→ EXERCISE DIRECTIONS
Copy out each line featuring the string "section" from the entries beneath.

Stored data
import Summits.QuantumFields.YangMills.Theorems.BalabanUVNodesN15FullPropagatorV1XTwoSidedNode
import Summits.QuantumFields.YangMills.Theorems.BalabanUVNodesN15CurvedTransporterOrthogonality
import HarnessLib

/-!
# Route «BalabanUVNodes» (cluster K4 «SpineRates»), Track-A DAG node N15 = NE2, BACKGROUND LAYER — DICTIONARY: n15-w3's CURVED coefficients AT THE FLAT BASE POINT of an EXACT exponential
# transporter field `S = expTrField e η (ad∘A)` ARE dag-n15-c's exact coefficients `(v1coefCX, v1coefAX)` of the gauge triple `v1fieldsOfGauge τ η A` (skew coordinates, `η ≠ 0`), so
# dag-n15-c FILE 29b's FIFTEEN `TwoSidedLetters` — rows, GRADIENT rows `fgradMat`, fits, translated and derivative fits — hold for the curved coefficient pairs BY NAME (the
# «`rowSum_fgradMat_curvCoefA`-type letters» asked by dag-n15-w1 g5 for entry 2 of the curved King family)

Cell `pub-ymgap`, seat `pub-ymgap-dag-n15-w2` (WIDTH SEAT 2∕3 on node N15, director-ym №197 ∕ HUMAN RULING D-0149), g6, sixth piece (bus CLAIM-6 I.40895; ASKED BY NAME by dag-n15-w1 g5
I.≈40810 «(ii) … n15-w2 g5∕g6: do `rowSum_fgradMat_curvCoefA`-type letters exist? say so»).  `bears_on: R4∕N15 · K3⁸ SpineGivenEndpointR13SepCoPHV (stmt-QuantumFields-27366)`.  Filed
`--kind proof --supports stmt-QuantumFields-27366 --as helper` — COUNT-NEUTRAL.  Theorems only; 0 `def`, 0 `sorry`.  Imports BY NAME dag-n15-c g10 FILE 29b `…BackgroundV1ExactLetters`
and FILE 30 `…FullPropagatorV1XTwoSidedNode` (★★ `twoSidedLettersX_of_gauge`, ★★★ `twoSidedLettersX_of_meanGauge`, `gavgM`; through them FILE 28 `tCoefA_gaugeTransport`, `tCoefC_gaugeTransport`, `gaugeTransport`, `v1coefAX`, `v1coefCX`, V1b `v1fieldsOfGauge`, FILE 24
`TwoSidedLetters`) and this seat's g2 `…CurvedTransporterOrthogonality` (★ `gaugeTransport_eq_gaugePair_of_skew`; through it n15-w3 files 1∕5 `curvCoefA_one`, `curvCoefC_one`, `expTrField`);
nothing in the tree is modified, no landed name re-declared.

WHY.  dag-n15-w1 g5's operator layer of the curved King family (parts XXXVI–XLI) reads the background through n15-w3's curved species at the flat base point,
`(curvCoefC η τ 1 S, curvCoefA η τ 1 S)` with `S = expTrField e η (ad∘A′) = coordMat e (Ad(e^{ηA′}))` EXACTLY, and its by-parts entry 2 (dag-n15-c FILE 23 `hasMaj_entry2_byParts_matrix₂_of_letters`)
wants the fifteen `TwoSidedLetters` of those coefficient pairs — in particular the GRADIENT rows `fgradMat N τ (curvCoefA … (inl μ))`.  They EXIST: dag-n15-c FILE 29b proved them for
`(v1coefCX e η (v1fieldsOfGauge 𝔄 J τ η A), v1coefAX e η (…))`, and three landed identities say these ARE the curved pairs: n15-w3 `curvCoefA_one`∕`curvCoefC_one`
(`curvCoef? η τ 1 S = tCoef? η (gaugePair τ S)`), g2 `gaugeTransport_eq_gaugePair_of_skew` (`gaugeTransport e τ η A = gaugePair τ (expTrField e η (ad∘A))` when the coordinates of `ad_{A}` are
skew — automatic for 𝔲(N)-valued `A` in trace-form coordinates and for `ℍ`, p595427∕p593011) and FILE 28 `tCoefA_gaugeTransport`∕`tCoefC_gaugeTransport` (`= v1coefAX∕CX`, `η ≠ 0`).
THIS FILE is the citable dictionary: ★ `curvCoefA_one_expTrField_eq_v1coefAX`, ★ `curvCoefC_one_expTrField_eq_v1coefCX`, the pair form `curvCoef_one_expTrField_pair_eq`, and ★★
`twoSidedLetters_curvCoef_one_of_gauge` = FILE 29b's theorem RE-KEYED to the curved pairs on two grids (gauge-field letters in, fifteen coefficient letters out; conjuncts 7–10 are the
`fgradMat` rows); ★★ `twoSidedLetters_curvCoef_one_of_meanGauge` = FILE 30's block-mean edition re-keyed (ONE fine potential with the window's C² letters, coarse = `gavgM`).

HONEST FRAMING ∕ LIMITS.  Three rewrites and one application of a landed theorem; skew coordinates and `η, η′ ≠ 0` are hypotheses; the gauge-field letters (sup, one-step, fits) are the
consumer's (3.35)-window; nothing of [B5]∕[B6]∕[B9] asserted beyond cited shapes; NE2⁺ NOT PRINTED ∕ NOT proved; N15 NOT discharged; K3⁸ OPEN, skeleton v6 untouched (0∕2); counts of record
UNMOVED (typed 28∕28 · discharged 5∕27 · A 5∕28); one finite 𝕋⁴ at fixed ε — NOT ℝ⁴ ∕ OS ∕ mass gap ∕ Clay; R4 closes the conditional finite-𝕋⁴ rung `BalabanLadder.UV` only.  Restate-immune.
-/

set_option autoImplicit false

noncomputable section
open scoped BigOperators Matrix

namespace Summit.QuantumFields.YangMills.BalabanUVNodes.N15.CurvedSpecies

open Literature.MathematicalPhysics.QuantumFieldTheory.Balaban1983to89.Beta.AveragingCorrectionJets (adCLM)
open Summit.QuantumFields.YangMills.BalabanUVNodes.N15.MatrixSpecies (coordMat basisConst)
open Summit.QuantumFields.YangMills.BalabanUVNodes.N15.BackgroundLayer (tCoefA tCoefC gaugeTransport v1coefAX v1coefCX v1fieldsOfGauge TwoSidedLetters gavgM
  tCoefA_gaugeTransport tCoefC_gaugeTransport twoSidedLettersX_of_gauge twoSidedLettersX_of_meanGauge)

variable {X X' J ι : Type} [Fintype ι] [DecidableEq ι] {𝔄 : Type} [NormedRing 𝔄] [NormedAlgebra ℝ 𝔄] [CompleteSpace 𝔄] (e : 𝔄 ≃L[ℝ] (ι → ℝ))

/-! ## §1 The dictionary -/

section Dictionary

variable [Fintype J] (η : ℝ) (τ : J → X ≃ X) (A : J → X → 𝔄)

/-- ★ **FIRST-ORDER COEFFICIENTS**: at the flat base point the curved coefficients of the exact exponential transporter field `S = expTrField e η (ad∘A)` are dag-n15-c's exact coefficients:
`curvCoefA η τ 1 S = v1coefAX e η (v1fieldsOfGauge 𝔄 J τ η A)` (`η ≠ 0`, skew coordinates of `ad_{A}`). [cite: Balaban1985BackgroundPropagators, (3.51)–(3.52) p.400] -/
theorem curvCoefA_one_expTrField_eq_v1coefAX (hη : η ≠ 0) (hA : ∀ μ x, (coordMat e (adCLM ℝ (A μ x)))ᵀ = -coordMat e (adCLM ℝ (A μ x))) :
    curvCoefA η τ (fun (_ : J) (_ : X) => (1 : Matrix ι ι ℝ)) (expTrField e η (fun μ x => adCLM ℝ (A μ x))) = v1coefAX e η (v1fieldsOfGauge 𝔄 J τ η A) := by
  rw [curvCoefA_one, ← gaugeTransport_eq_gaugePair_of_skew e η τ A hA, tCoefA_gaugeTransport e hη]

/-- ★ **ZEROTH-ORDER COEFFICIENT**: `curvCoefC η τ 1 S = v1coefCX e η (v1fieldsOfGauge 𝔄 J τ η A)` likewise. [cite: Balaban1985BackgroundPropagators, (3.51)–(3.52) p.400] -/
theorem curvCoefC_one_expTrField_eq_v1coefCX (hη : η ≠ 0) (hA : ∀ μ x, (coordMat e (adCLM ℝ (A μ x)))ᵀ = -coordMat e (adCLM ℝ (A μ x))) :
    curvCoefC η τ (fun (_ : J) (_ : X) => (1 : Matrix ι ι ℝ)) (expTrField e η (fun μ x => adCLM ℝ (A μ x))) = v1coefCX e η (v1fieldsOfGauge 𝔄 J τ η A) := by
  rw [curvCoefC_one, ← gaugeTransport_eq_gaugePair_of_skew e η τ A hA, tCoefC_gaugeTransport e hη]

/-- The PAIR form (the configurations of dag-n15-c FILE 24's `TwoSidedLetters`). [cite: Balaban1985BackgroundPropagators, (3.51)–(3.52) p.400] -/
theorem curvCoef_one_expTrField_pair_eq (hη : η ≠ 0) (hA : ∀ μ x, (coordMat e (adCLM ℝ (A μ x)))ᵀ = -coordMat e (adCLM ℝ (A μ x))) :
    (curvCoefC η τ (fun (_ : J) (_ : X) => (1 : Matrix ι ι ℝ)) (expTrField e η (fun μ x => adCLM ℝ (A μ x))),
      curvCoefA η τ (fun (_ : J) (_ : X) => (1 : Matrix ι ι ℝ)) (expTrField e η (fun μ x => adCLM ℝ (A μ x)))) =
      (v1coefCX e η (v1fieldsOfGauge 𝔄 J τ η A), v1coefAX e η (v1fieldsOfGauge 𝔄 J τ η A)) := by
  rw [curvCoefA_one_expTrField_eq_v1coefAX e η τ A hη hA, curvCoefC_one_expTrField_eq_v1coefCX e η τ A hη hA]

end Dictionary

/-! ## §2 The fifteen letters for the curved coefficient pairs on two grids -/

section Letters

variable [Fintype J]

/-- ★★ **THE FIFTEEN `TwoSidedLetters` FOR THE CURVED COEFFICIENT PAIRS AT THE FLAT BASE POINT, TWO GRIDS** — dag-n15-c FILE 29b `twoSidedLettersX_of_gauge` re-keyed by §1: fine potential
`A′` (spacing `η′`, shifts `s′`), coarse potential `A` (spacing `η`, shifts `s`), `0 < η′ ≤ η ≤ min(1, θ)`, both with skew coordinates of `ad`, and the GAUGE-FIELD letters at `r`
(`2(1+|J|)r ≤ 1`): sups `≤ r`, own-direction one-step letters `≤ rη′` ∕ `≤ rη`, fit ∕ translated fit ∕ derivative fit across `π` `≤ rθ` ⟹
`TwoSidedLetters J ι π s s′ η⁻¹ η′⁻¹ (14e(1+|J|)κ_e·(1+|J|)r) θ (curvCoefC η′ s′ 1 S′, curvCoefA η′ s′ 1 S′) (curvCoefC η s 1 S, curvCoefA η s 1 S)`,
`S^{(′)} = expTrField e η^{(′)} (ad∘A^{(′)})` — rows, `fgradMat` GRADIENT rows (conjuncts 7–10), row fits, translated fits, derivative fits, coarse oscillation.
[cite: Balaban1985BackgroundPropagators, (3.35)–(3.36) p.396, (3.52) p.400 (shapes)] -/
theorem twoSidedLetters_curvCoef_one_of_gauge {π : X' → X} {s : J → X ≃ X} {s' : J → X' ≃ X'} {η η' r θ : ℝ} (hη' : 0 < η') (hη'η : η' ≤ η) (hη1 : η ≤ 1)
    (hηθ : η ≤ θ) (hr : 0 ≤ r) (hr2 : 2 * ((1 + Fintype.card J) * r) ≤ 1) {A' : J → X' → 𝔄} {A : J → X → 𝔄}
    (hA' : ∀ μ x', (coordMat e (adCLM ℝ (A' μ x')))ᵀ = -coordMat e (adCLM ℝ (A' μ x'))) (hA : ∀ μ x, (coordMat e (adCLM ℝ (A μ x)))ᵀ = -coordMat e (adCLM ℝ (A μ x)))
    (hs' : ∀ μ x', ‖A' μ x'‖ ≤ r) (hs : ∀ μ x, ‖A μ x‖ ≤ r) (hd' : ∀ μ x', ‖A' μ x' - A' μ ((s' μ).symm x')‖ ≤ r * η') (hd : ∀ μ x, ‖A μ x - A μ ((s μ).symm x)‖ ≤ r * η)
    (hf : ∀ μ x', ‖A' μ x' - A μ (π x')‖ ≤ r * θ) (hfT : ∀ μ x', ‖A' μ ((s' μ).symm x') - A μ ((s μ).symm (π x'))‖ ≤ r * θ)
    (hfD : ∀ μ x', ‖η'⁻¹ • (A' μ x' - A' μ ((s' μ).symm x')) - η⁻¹ • (A μ (π x') - A μ ((s μ).symm (π x')))‖ ≤ r * θ) :
    TwoSidedLetters J ι π s s' η⁻¹ η'⁻¹ (14 * Real.exp 1 * (1 + Fintype.card J) * basisConst e * ((1 + Fintype.card J) * r)) θ
      (curvCoefC η' s' (fun (_ : J) (_ : X') => (1 : Matrix ι ι ℝ)) (expTrField e η' (fun μ x' => adCLM ℝ (A' μ x'))),
        curvCoefA η' s' (fun (_ : J) (_ : X') => (1 : Matrix ι ι ℝ)) (expTrField e η' (fun μ x' => adCLM ℝ (A' μ x'))))
      (curvCoefC η s (fun (_ : J) (_ : X) => (1 : Matrix ι ι ℝ)) (expTrField e η (fun μ x => adCLM ℝ (A μ x))),
        curvCoefA η s (fun (_ : J) (_ : X) => (1 : Matrix ι ι ℝ)) (expTrField e η (fun μ x => adCLM ℝ (A μ x)))) := by
  have hη : 0 < η := lt_of_lt_of_le hη' hη'η
  rw [curvCoef_one_expTrField_pair_eq e η' s' A' hη'.ne' hA', curvCoef_one_expTrField_pair_eq e η s A hη.ne' hA]
  exact twoSidedLettersX_of_gauge e hη' hη'η hη1 hηθ hr hr2 hs' hs hd' hd hf hfT hfD

/-- ★★ **THE SAME WITH THE COARSE POTENTIAL = THE BLOCK MEAN OF THE FINE ONE** — dag-n15-c FILE 30 `twoSidedLettersX_of_meanGauge` re-keyed by §1: ONE fine potential `A′` with the
C² letters of the (3.35)–(3.36) window (sup `≤ r`, ALL one-step differences `≤ rη′`, mixed second differences `≤ rη′²` — dag-n15-w1's `hgradA`∕`hsecA` clauses), coarse potential
`Ā′ = gavgM 𝔄 J π A′`, the block geometry (`hcomm`, `hconn`, `hblk`, `η = Nη′`), skew coordinates of `ad∘A′` and of `ad∘Ā′` ⟹ the fifteen `TwoSidedLetters` for the curved pairs
`(curvCoefC η′ s′ 1 S′, curvCoefA η′ s′ 1 S′)`, `(curvCoefC η s 1 S̄, curvCoefA η s 1 S̄)`, `S′ = expTrField e η′ (ad∘A′)`, `S̄ = expTrField e η (ad∘Ā′)`, at scale
`14e(1+|J|)κ_e·(1+|J|)(3+C₀)r`, rate `θ`. [cite: Balaban1985BackgroundPropagators, (3.35)–(3.36) p.396, (3.52) p.400 (shapes); King1986, p.664 (block-mean convention)] -/
theorem twoSidedLetters_curvCoef_one_of_meanGauge [Fintype X] [Fintype X'] [DecidableEq X] {π : X' → X} {s : J → X ≃ X} {s' : J → X' ≃ X'} {N : ℕ}
    {η η' r θ Cπ C₀ : ℝ} (hcomm : ∀ μ κ x, (s' μ).symm (s' κ x) = s' κ ((s' μ).symm x))
    (hconn : ∀ (f : X' → 𝔄) (β : ℝ), (∀ κ x, ‖f (s' κ x) - f x‖ ≤ β) → ∀ x₁ x₂, π x₁ = π x₂ → ‖f x₁ - f x₂‖ ≤ Cπ * β)
    (hblk : ∀ μ x', π ((s' μ ^ N) x') = s μ (π x')) (hη' : 0 < η') (hN : η = N * η') (hη : 0 < η) (hη1 : η ≤ 1) (hηθ : η ≤ θ) (hC₀ : 0 ≤ C₀)
    (hCθ : Cπ * η' ≤ C₀ * θ) (hr : 0 ≤ r) (hr2 : 2 * ((1 + Fintype.card J) * ((3 + C₀) * r)) ≤ 1) {A' : J → X' → 𝔄}
    (hA' : ∀ μ x', (coordMat e (adCLM ℝ (A' μ x')))ᵀ = -coordMat e (adCLM ℝ (A' μ x')))
    (hAm : ∀ μ x, (coordMat e (adCLM ℝ (gavgM 𝔄 J π A' μ x)))ᵀ = -coordMat e (adCLM ℝ (gavgM 𝔄 J π A' μ x)))
    (h1 : ∀ μ x', ‖A' μ x'‖ ≤ r) (h2 : ∀ μ κ x', ‖A' μ (s' κ x') - A' μ x'‖ ≤ r * η')
    (h3 : ∀ μ κ x', ‖(A' μ (s' κ x') - A' μ x') - (A' μ (s' κ ((s' μ).symm x')) - A' μ ((s' μ).symm x'))‖ ≤ r * η' * η') :
    TwoSidedLetters J ι π s s' η⁻¹ η'⁻¹ (14 * Real.exp 1 * (1 + Fintype.card J) * basisConst e * ((1 + Fintype.card J) * ((3 + C₀) * r))) θ
      (curvCoefC η' s' (fun (_ : J) (_ : X') => (1 : Matrix ι ι ℝ)) (expTrField e η' (fun μ x' => adCLM ℝ (A' μ x'))),
        curvCoefA η' s' (fun (_ : J) (_ : X') => (1 : Matrix ι ι ℝ)) (expTrField e η' (fun μ x' => adCLM ℝ (A' μ x'))))
      (curvCoefC η s (fun (_ : J) (_ : X) => (1 : Matrix ι ι ℝ)) (expTrField e η (fun μ x => adCLM ℝ (gavgM 𝔄 J π A' μ x))),
        curvCoefA η s (fun (_ : J) (_ : X) => (1 : Matrix ι ι ℝ)) (expTrField e η (fun μ x => adCLM ℝ (gavgM 𝔄 J π A' μ x)))) := by
  rw [curvCoef_one_expTrField_pair_eq e η' s' A' hη'.ne' hA', curvCoef_one_expTrField_pair_eq e η s (gavgM 𝔄 J π A') hη.ne' hAm]
  exact twoSidedLettersX_of_meanGauge e hcomm hconn hblk hη' hN hη hη1 hηθ hC₀ hCθ hr hr2 h1 h2 h3

end Letters

end Summit.QuantumFields.YangMills.BalabanUVNodes.N15.CurvedSpecies

end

→ ANSWER FOR THIS EXERCISE
noncomputable section
section Dictionary
section Letters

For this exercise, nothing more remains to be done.